Religious Education 2021-22

 

We aim for our children to become knowledgeable in and have empathy for world faiths and cultures. RE is a tool for children to celebrate difference and to prepare them for a happy and successful life in modern Britain.

 

We have high aspirations for all our children and equip them with values, knowledge and understanding to live and work happily and successfully alongside others.

Intent

 

Religious Education makes a significant contribution to a child’s spiritual, moral, social and cultural development. The RE curriculum in Gilded Hollins follows the SACRE Wigan Agreed Syllabus, published in July 2017. Our aim at Gilded Hollins is to work with children so that they understand what others believe in order to live in peace alongside each other.

 

Our teaching of RE is based on an enquiry-based approach to learning. It focuses on improving standards of religious literacy and has an academic rigour that will equip children with the knowledge and skills to engage with religious issues worldwide. Our teaching of RE aims to ensure that our children have a sound knowledge and understanding of a variety of religious traditions and cultures. We give children the opportunities to discuss in detail religious beliefs, moral issues and ultimate questions. They are encouraged to contemplate their own and others’ viewpoints both religious and secular, and to practise the skills of listening with empathy and understanding. We aim to prepare children for life in modern Britain, giving them an understanding of events both national and global.

 

The focus of our teaching is Christianity in line with government guidelines, but we explore the beliefs and practices of other religious traditions represented locally, nationally and globally as we prepare the children to live in a diverse society. Our teaching of RE makes a significant contribution to the development of our literacy skills. It promotes the development of questioning, discussion, critical thinking, reading, writing, reasoning and evaluative skills. Expectations in respect of pupil progress in the National Curriculum with regards to English are reflected in the expectations of pupil progress in the RE curriculum.

 

Continuity and progression are built into the RE curriculum and the progression grid. The subject knowledge for each unit of work is provided for the children in Knowledge Organisers and these also include key vocabulary. Staff use these as a starting point for their planning and they also inform quizlets which are used to show progress within a topic. Staff plan for activities which will promote curiosity in the children and deep thinking and also encourage them to make connections and reflect on their own thoughts and beliefs.

 

All classes have the equivalent of 1 hour of RE each week, which may be blocked as appropriate. The RE curriculum is supported by visits and collective worship which is Christian in its focus.
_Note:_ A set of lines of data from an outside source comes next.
open Plumbing in
/-- **Stub `stub_plumbing`** (line `dual-pingpong-frame`, crux `SignedExactCubicForrelationNotPrBPP`): a polynomial-time
finder of an M-subspace of `g` for every exact cubic pair (first hypothesis, `PairFinderExact`) and the sign readout
(second hypothesis, `SignReadout`) put the signed exact slice of cubic `2`-fold Forrelation into `PromiseBPP'`.
THE MACHINE (`Plumbing.accept`, deterministic, coins unread) on `⟨x, y⟩`: rows `L := decNil (find x)`, Gaussian
elimination over `𝔽₂` (`F2Elim.rrun`), slope vector `μ` (`Plumbing.muOf`: `μ_c = f(x_c) ⊕ f(0)` at the free columns `c`,
`x_c` the kernel vectors), accept iff `f(0) = g(μ)`; it is `FP` on all inputs (`acceptI_codeFP`, effective dimension
`min n (|x|+1)`, which is `n` on the promise since `Φ = ±1` leaves at most one idle wire, `n_le_of_value`). CORRECTNESS
(`accept_eq_true_iff`): McFarland duality `DerivativeWalsh.dual_affine_on_perp_cosets` gives a slope of `f` on `V(L)^⊥`,
`slope_muOf` transfers it to `μ`, the readout gives `Φ = (-1)^{f 0}(-1)^{g μ}`; so yes-codes are accepted and no-codes
rejected for EVERY coin string, and `PromiseProblem.mem_PromiseBPP'_of_fp_decider` concludes.
[cite: Goldreich2006, Def. 1.2] [cite: AaronsonAmbainis2018, §1.1.1] [cite: Carlet2020, Prop. 77] -/
theorem stub_plumbing :
    (∃ find ∈ FP, ∀ (I : KForrelationInstance) (hk : I.k = 2), Even I.n → I.IsOverB2 →
    (∀ i, IsDegLeFun 3 (I.C i).eval) → (I.value = 1 ∨ I.value = -1) →
    ∃ L : List (List Bool), find I.encode = encList L ∧
      ((zeroVec ∈ (@Finset.filter (Fin (I.n) → Bool) (fun v => (fun i => if v i then (1 : ZMod 2) else 0) ∈ F2Elim.rowSpan (I.n) L) (Classical.decPred _) Finset.univ) ∧ ∀ x ∈ (@Finset.filter (Fin (I.n) → Bool) (fun v => (fun i => if v i then (1 : ZMod 2) else 0) ∈ F2Elim.rowSpan (I.n) L) (Classical.decPred _) Finset.univ), ∀ y ∈ (@Finset.filter (Fin (I.n) → Bool) (fun v => (fun i => if v i then (1 : ZMod 2) else 0) ∈ F2Elim.rowSpan (I.n) L) (Classical.decPred _) Finset.univ), bxor x y ∈ (@Finset.filter (Fin (I.n) → Bool) (fun v => (fun i => if v i then (1 : ZMod 2) else 0) ∈ F2Elim.rowSpan (I.n) L) (Classical.decPred _) Finset.univ)) ∧ ((((@Finset.filter (Fin (I.n) → Bool) (fun v => (fun i => if v i then (1 : ZMod 2) else 0) ∈ F2Elim.rowSpan (I.n) L) (Classical.decPred _) Finset.univ)).card : ℝ) ^ 2 = (2 : ℝ) ^ (I.n)) ∧ (∀ u ∈ (@Finset.filter (Fin (I.n) → Bool) (fun v => (fun i => if v i then (1 : ZMod 2) else 0) ∈ F2Elim.rowSpan (I.n) L) (Classical.decPred _) Finset.univ), ∀ v ∈ (@Finset.filter (Fin (I.n) → Bool) (fun v => (fun i => if v i then (1 : ZMod 2) else 0) ∈ F2Elim.rowSpan (I.n) L) (Classical.decPred _) Finset.univ), ∀ x, ((I.C (Fin.cast hk.symm 1)).eval x ^^ (I.C (Fin.cast hk.symm 1)).eval (bxor x u) ^^ (I.C (Fin.cast hk.symm 1)).eval (bxor x v) ^^ (I.C (Fin.cast hk.symm 1)).eval (bxor x (bxor u v))) = false))) →
    (∀ (n : ℕ) (a b : (Fin n → Bool) → Bool) (V : Finset (Fin n → Bool)) (μ : Fin n → Bool),
    (forrelation a b = 1 ∨ forrelation a b = -1) →
    ((zeroVec ∈ V ∧ ∀ x ∈ V, ∀ y ∈ V, bxor x y ∈ V) ∧ (((V).card : ℝ) ^ 2 = (2 : ℝ) ^ (n)) ∧ (∀ u ∈ V, ∀ v ∈ V, ∀ x, (b x ^^ b (bxor x u) ^^ b (bxor x v) ^^ b (bxor x (bxor u v))) = false)) →
    (∀ x ∈ (Finset.univ.filter fun y => ∀ v ∈ V, twist v y = 1), signOf (a x) * twist x μ = signOf (a zeroVec)) →
    forrelation a b = signOf (a zeroVec) * signOf (b μ)) →
    signedExactCubicForrelationProblem 2 ∈ PromiseBPP' := by
  rintro ⟨find, hfind, hfinder⟩ hread
  obtain ⟨hdecFP, hdec1, hdecI⟩ := dec_spec hfind
  have key : ∀ I : KForrelationInstance, I.IsOverB2 → (I.value = 1 ∨ I.value = -1) → I.k = 2 → Even I.n →
      (∀ i, IsDegLeFun 3 (I.C i).eval) → (accept find (ForrCode.instOf I) I.encode = true ↔ I.value = 1) := by
    intro I hB2 hv hk heven hdeg
    obtain ⟨L, hL, hV⟩ := hfinder I hk heven hB2 hdeg hv
    exact accept_eq_true_iff I hk hL hV hread hv
  refine (signedExactCubicForrelationProblem 2).mem_PromiseBPP'_of_fp_decider hdecFP hdec1 0 ?_ ?_
  · rintro x ⟨I, ⟨hB2, hval, hk, heven, hdeg⟩, rfl⟩
    have hacc : accept find (ForrCode.instOf I) I.encode = true := (key I hB2 (Or.inl hval) hk heven hdeg).2 hval
    rw [Set.eq_univ_of_forall (s := {y | dec hfind (boolPair I.encode y) = [true]}) fun y => by
      show dec hfind (boolPair I.encode y) = [true]; rw [hdecI, hacc], uniformProb_univ]
    norm_num
  · rintro x ⟨I, ⟨hB2, hval, hk, heven, hdeg⟩, rfl⟩
    have hacc : accept find (ForrCode.instOf I) I.encode = false := by
      have h := key I hB2 (Or.inr hval) hk heven hdeg
      rw [hval] at h
      cases hacc : accept find (ForrCode.instOf I) I.encode
      · rfl
      · exact absurd (h.1 hacc) (by norm_num)
    rw [Set.eq_univ_of_forall (s := {y | dec hfind (boolPair I.encode y) = [false]}) fun y => by
      show dec hfind (boolPair I.encode y) = [false]; rw [hdecI, hacc], uniformProb_univ]
    norm_num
The needs of SEND children are met through various means including the use of differentiated work, the use of support material e.g. word banks, the support of teaching assistants or Kagan structures as appropriate.

 

 

Areas taught across the school

 

 

AUTUMN

SPRING

SUMMER

EYFS

Being Special

Special Times (Christmas)

Special Stories

Special Time (Easter)

Special Places

Special People

KS1 (Y1)

What does it mean to belong?

Why do Christians celebrate Christmas?

What do Christians believe?

Why and how do Christians celebrate Easter?

Why do Christians love to tell stories about Jesus?

What does it mean to be part of a Jewish family?

KS1 (Y2)

How do we show we care for others?

Why and how are Christmas and Chanukah celebrated?

Who is an inspiring person?

Why and how so special places and symbols show what people believe?

What can we learn from Christian and Jewish creation stories?

What does it mean to be part of a Jewish family?

KS2 (Y3)

What makes some books sacred?

What are the deeper meanings of festivals of light?

What do different people believe God is like?

What matters to Christians about Easter?

What is worship?

What qualities do leaders of religions demonstrate?

KS2 (Y4)

Can religious teachings help us decide the best way to live?

How is Christmas celebrated in other cultures?

What do creation stories teach us about caring for the world?

Why is pilgrimage important to some religious believers?

Where, how and why do people pray?

How are faith communities represented in Wigan?

KS2 (Y5)

What are the five pillars of Islam?

How can art, architecture and poetry express belief?

What is important in Jewish life and worship?

Why is Easter so important to Christians?

Why do believers see life as a journey?

Why do believers see life as a journey?

KS2 (Y6)

Why, where and how do Hindus worship?

Can religions help to build a fairer world?

How are faith communities represented in the UK?

How do Christians follow Jesus?

Who has made a difference because of their beliefs?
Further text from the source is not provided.